De pacificatie in 1917 maakte een einde aan een jarenlange politieke strijd: de confessionele partijen stemden in met algemeen kiesrecht, en in ruil daarvoor gingen de niet-confessionele partijen akkoord met de gelijke bekostiging van openbaar en bijzonder onderwijs. Die onderwijsvrijheid werd vastgelegd in artikel 23 van de Grondwet. „Met dat compromis”, stelt Segers, „erkenden politici dat er ruimte is voor verschil: dat je je vanuit je overtuiging mag organiseren en kunt inzetten voor de samenleving. Bijvoorbeeld door eigen scholen te stichten.”

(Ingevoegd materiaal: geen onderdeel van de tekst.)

import Literature.AlgebraicGeometry.Frobenioids.Cor26SubProofs
import Literature.AlgebraicGeometry.Frobenioids.ArchimedeanCharSplitting
import Literature.AlgebraicGeometry.Frobenioids.ArchimedeanStandardTypeProofs
import Literature.AlgebraicGeometry.Frobenioids.ArchimedeanAmpleness
import Literature.AlgebraicGeometry.Frobenioids.ArchimedeanFrobenioidRelative
import HarnessLib

/-!
# [FrdI] Cor. 2.6: the data `Cor26Data` and the setting `FrdI.P25.Setting` are INHABITED
# (non-vacuity witnesses; row «NV-L1/FrdI.P25.Cor26Data + FrdI.P25.Setting»)

Mochizuki, *The geometry of Frobenioids I: the general theory*, Kyushu J. Math. **62** (2008)
293–400, §2, Prop. 2.5 (p. 48) and Cor. 2.6 (pp. 50–51), kurims text
[cite: MochizukiFrdI2008, Cor. 2.6 p.50]; *The geometry of Frobenioids II: poly-Frobenioids*,
Kyushu J. Math. **62** (2008) 401–460, §3, Ex. 3.3 (ii) p. 28 and Thm. 3.6 (i) p. 36
[cite: MochizukiFrdII2008, Thm 3.6 (i) p.36].

PROOF-ONLY file (no definitions).  The kernel inhabitation censuses of 2026-08-26 (abc-iut-w5-d197
L1 census v1 §A; abc-iut-w5-d056 cell census v3 rows 343–344) list the structure
`FrdI.P25.Cor26Data` (8 consumers) and the `Prop`-structure `FrdI.P25.Setting` (6 consumers) of
`Prop25Sub.lean` with ZERO producers: every discharged row of [FrdI] Cor. 2.6
(`Cor26Data.psi_eq`, `unitWise_a_holds` … `unitWise_d_holds`, `Cor26SubProofs.lean`) quantifies
over `Δ : Cor26Data τ d hF` under `Setting F`.  This file closes both rows:

* GENERIC (`Cor26Data.nonempty`, `Cor26Data.subsingleton`, `Cor26Data.nonempty_unique`): under the
  printed hypotheses of Cor. 2.6 (`Setting F`: a Frobenioid of Frobenius-normalized, metrically
  trivial and `Aut`-ample type) the data `(Ψ₁, U)` of the construction "`Ψ := Ψ₂ ∘ Ψ₁`" EXISTS for
  every characteristic splitting `τ` and every `d` — assembled from the LANDED rows C26-L01
  (`naiveFactorsThroughCd_holds`, abc-iut-L1-t2) and P25-L07/L08 (`psiUnitLinearData_holds`,
  `psiEquivalence_holds`) — and is UNIQUE (`Cor26Data.Ψ₁_eq`,
  `unitLinearFrobeniusData_eq_of_isPsiValue`): the universally quantified rows speak about exactly
  one object.
* GENUINE (`ArchFrd.setting_C`, `ArchFrd.nonempty_cor26Data_C`, and the base-free instances
  `ArchFrd.setting_C_D0`, `ArchFrd.nonempty_cor26Data_C_D0`): the setting holds, and the data exist,
  at the archimedean Frobenioid `C = C₀ ×_{D₀} D` of [FrdII] Ex. 3.3 over any connected, totally
  epimorphic base `D → D₀` (in particular over `D₀` itself), with the characteristic splitting of
  [FrdII] Thm. 3.6 (i) (`ArchFrd.charSplitting`, abc-iut-L1-t9) — the context in which print APPLIES
  Cor. 2.6 ([FrdII] §3, unit-wise Frobenius functors of archimedean Frobenioids).  Inputs BY NAME:
  `ArchFrd.Ex33ii_isFrobenioid_holds` ("`C` is a Frobenioid"), `ArchFrd.C.isOfFrobeniusNormalizedType`,
  `ArchFrd.isMetricallyTrivial_C`, `ArchFrd.isAutAmple_C` (Thm. 3.6 (i) type clauses),
  `ArchFrd.D0.isGraphConnected`, `ArchFrd.D0.isTotallyEpimorphic`.

Grading (honest): the `ArchFrd` witnesses are GENUINE (real objects of [FrdII] §3, no toy, no
degenerate parameter); the generic producer is exactly as strong as the hypotheses of Cor. 2.6.  A
zero census row is "not yet witnessed", never "vacuous".  No statement of either paper is
strengthened or weakened; nothing here bears on [IUTchIII]; no side taken on Cor. 3.12; typed ≠ proved.
-/

namespace Literature.AlgebraicGeometry.Frobenioids

open CategoryTheory Opposite

noncomputable section

universe w v v' u u'

/-! ### Generic producers: the data of Cor. 2.6 exist (uniquely) under its hypotheses -/

namespace FrdI.P25

open PreFrobenioid

variable {D : Type u} [Category.{v} D] {Φ : Dᵒᵖ ⥤ CommMonCat.{w}}
  {C : Type u'} [Category.{v'} C] {F : C ⥤ ElemFrobenioid Φ}

/-- The data of Cor. 2.6 from its three printed ingredients, kept as named hypotheses: a
factorisation of the naive Frobenius functor through `C(d)` (C26-L01), a unit-linear Frobenius
datum realising the `Ψ`-values (P25-L07) and its being an equivalence (P25-L08) — the construction
of the typer's `assembly26`, exposed. [cite: MochizukiFrdI2008, Cor. 2.6 p.51] -/
theorem Cor26Data.nonempty_of_rows (hS : Setting F) (τ : CharacteristicSplitting F) (d : ℕ+)
    (h1 : NaiveFactorsThroughCd F d) (h7 : PsiUnitLinearData F τ d) (h8 : PsiEquivalence F τ d) :
    Nonempty (Cor26Data τ d hS.isFrobenioid) := by
  obtain ⟨Ψ₁, hΨ₁⟩ := h1 hS.isFrobenioid
  obtain ⟨U, hU, -⟩ := h7 hS
  exact ⟨⟨Ψ₁, hΨ₁, U, hU, h8 hS U hU⟩⟩

/-- **`Cor26Data` is inhabited** whenever the hypotheses of [FrdI] Cor. 2.6 hold (`Setting F`), for
every characteristic splitting `τ` and every `d ∈ N_{≥1}`: rows C26-L01 (`naiveFactorsThroughCd_holds`)
and P25-L07/L08 (`psiUnitLinearData_holds`, `psiEquivalence_holds`) are discharged in the tree.
[cite: MochizukiFrdI2008, Cor. 2.6 p.51] -/
theorem Cor26Data.nonempty (hS : Setting F) (τ : CharacteristicSplitting F) (d : ℕ+) :
    Nonempty (Cor26Data τ d hS.isFrobenioid) :=
  Cor26Data.nonempty_of_rows hS τ d (naiveFactorsThroughCd_holds F d) (psiUnitLinearData_holds τ d)
    (psiEquivalence_holds τ d)

/-- **`Cor26Data` is rigid**: `Ψ₁` is determined by "factors through `C(d) ⊆ C`"
(`Cor26Data.Ψ₁_eq`) and the unit-linear Frobenius datum by its `Ψ`-values
(`unitLinearFrobeniusData_eq_of_isPsiValue`); the remaining fields are propositions.
[cite: MochizukiFrdI2008, Cor. 2.6 p.51] -/
theorem Cor26Data.subsingleton (hS : Setting F) (τ : CharacteristicSplitting F) (d : ℕ+) :
    Subsingleton (Cor26Data τ d hS.isFrobenioid) := by
  refine ⟨fun Δ Δ' => ?_⟩
  have h1 := Δ.Ψ₁_eq
  have h1' := Δ'.Ψ₁_eq
  have h2 := unitLinearFrobeniusData_eq_of_isPsiValue hS τ d Δ.U Δ.U_spec
  have h2' := unitLinearFrobeniusData_eq_of_isPsiValue hS τ d Δ'.U Δ'.U_spec
  obtain ⟨Ψ₁, hΨ₁, U, hU, hE⟩ := Δ
  obtain ⟨Ψ₁', hΨ₁', U', hU', hE'⟩ := Δ'
  dsimp only at h1 h1' h2 h2'
  subst h1 h2 h1' h2'
  rfl

/-- The data of Cor. 2.6 exist AND are unique: the construction "`Ψ := Ψ₂ ∘ Ψ₁`" has exactly one
datum `(Ψ₁, U)` in the typed sense. [cite: MochizukiFrdI2008, Cor. 2.6 p.51] -/
theorem Cor26Data.nonempty_unique (hS : Setting F) (τ : CharacteristicSplitting F) (d : ℕ+) :
    Nonempty (Cor26Data τ d hS.isFrobenioid) ∧ Subsingleton (Cor26Data τ d hS.isFrobenioid) :=
  ⟨Cor26Data.nonempty hS τ d, Cor26Data.subsingleton hS τ d⟩

/-- Consequently the unit-wise Frobenius functor `Δ.psi` does not depend on the datum `Δ`.
[cite: MochizukiFrdI2008, Cor. 2.6 p.51] -/
theorem Cor26Data.psi_eq_psi (hS : Setting F) {τ : CharacteristicSplitting F} {d : ℕ+}
    (Δ Δ' : Cor26Data τ d hS.isFrobenioid) : Δ.psi = Δ'.psi := by
  rw [(Cor26Data.subsingleton hS τ d).elim Δ Δ']

end FrdI.P25

/-! ### Genuine witnesses: the archimedean Frobenioid `C = C₀ ×_{D₀} D` of [FrdII] Ex. 3.3 -/

namespace ArchFrd

variable {D : Type u} [Category.{v} D] (π : D ⥤ D0)

/-- **The hypotheses of [FrdI] Prop. 2.5 / Cor. 2.6 hold for the archimedean Frobenioid `C`** over a
connected, totally epimorphic base ([FrdII] Ex. 3.3 (ii): "`C` is a Frobenioid"; Thm. 3.6 (i): of
`Aut`-ample, metrically trivial and Frobenius-normalized type) — a GENUINE inhabitant of
`FrdI.P25.Setting`. [cite: MochizukiFrdII2008, Thm 3.6 (i) p.36] -/
theorem setting_C (hDc : IsGraphConnected D) (hDe : IsTotallyEpimorphic D) :
    FrdI.P25.Setting (C.toElem π) where
  isFrobenioid := Ex33ii_isFrobenioid_holds π hDc hDe
  frobeniusNormalized := fun A => (C.isOfFrobeniusNormalizedType π).obj A
  metricallyTrivial := fun A => isMetricallyTrivial_C π A
  autAmple := fun A => isAutAmple_C π A

/-- **`Cor26Data` is GENUINELY inhabited**: at the archimedean Frobenioid `C` over a connected,
totally epimorphic base, with the characteristic splitting of [FrdII] Thm. 3.6 (i)
(`ArchFrd.charSplitting`: the radial elements of `O^▷(−)`), for every `d ∈ N_{≥1}` — the setting in
which [FrdII] §3 applies the unit-wise Frobenius functor of [FrdI] Cor. 2.6.
[cite: MochizukiFrdII2008, Thm 3.6 (i) p.36] -/
theorem nonempty_cor26Data_C (hDc : IsGraphConnected D) (hDe : IsTotallyEpimorphic D) (d : ℕ+) :
    Nonempty (FrdI.P25.Cor26Data (charSplitting π) d (setting_C π hDc hDe).isFrobenioid) :=
  FrdI.P25.Cor26Data.nonempty (setting_C π hDc hDe) (charSplitting π) d

/-- … and the datum there is unique. [cite: MochizukiFrdII2008, Thm 3.6 (i) p.36] -/
theorem subsingleton_cor26Data_C (hDc : IsGraphConnected D) (hDe : IsTotallyEpimorphic D) (d : ℕ+) :
    Subsingleton (FrdI.P25.Cor26Data (charSplitting π) d (setting_C π hDc hDe).isFrobenioid) :=
  FrdI.P25.Cor26Data.subsingleton (setting_C π hDc hDe) (charSplitting π) d

/-- Hypothesis-free instance: the setting holds for `C` over the base `D₀` itself (`π = 𝟭 D₀`;
`D₀` is connected and totally epimorphic, `D0.isGraphConnected`, `D0.isTotallyEpimorphic`).
[cite: MochizukiFrdII2008, Thm 3.6 (i) p.36] -/
theorem setting_C_D0 : FrdI.P25.Setting (C.toElem (𝟭 D0)) :=
  setting_C (𝟭 D0) D0.isGraphConnected D0.isTotallyEpimorphic

/-- Hypothesis-free instance: `Cor26Data` is inhabited at `C` over `D₀`, for every `d`.
[cite: MochizukiFrdII2008, Thm 3.6 (i) p.36] -/
theorem nonempty_cor26Data_C_D0 (d : ℕ+) :
    Nonempty (FrdI.P25.Cor26Data (charSplitting (𝟭 D0)) d setting_C_D0.isFrobenioid) :=
  nonempty_cor26Data_C (𝟭 D0) D0.isGraphConnected D0.isTotallyEpimorphic d

end ArchFrd

end

end Literature.AlgebraicGeometry.Frobenioids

Die ruimte staat momenteel onder druk. „De argwaan jegens religie groeit”, constateert de ChristenUnieleider. Het Sociaal en Cultureel Planbureau berichtte woensdag dat twee op de drie Nederlanders vinden dat religie zich moet beperken tot het privéleven. Driekwart van de bevolking meent dat politiek en godsdienst los van elkaar moeten staan.
„Gezien dat groeiende ongemak tussen gelovig en seculier moet er een nieuwe pacificatie komen”, stelt Segers.
Wat bedoelt u daarmee?
„Het heeft nu genoeg gebotst. Denk aan de kritiek op gewetensbezwaarde trouwambtenaren, de rituele slacht, subsidies voor religieuze organisaties, het bijzonder onderwijs en op hoofddoekjes.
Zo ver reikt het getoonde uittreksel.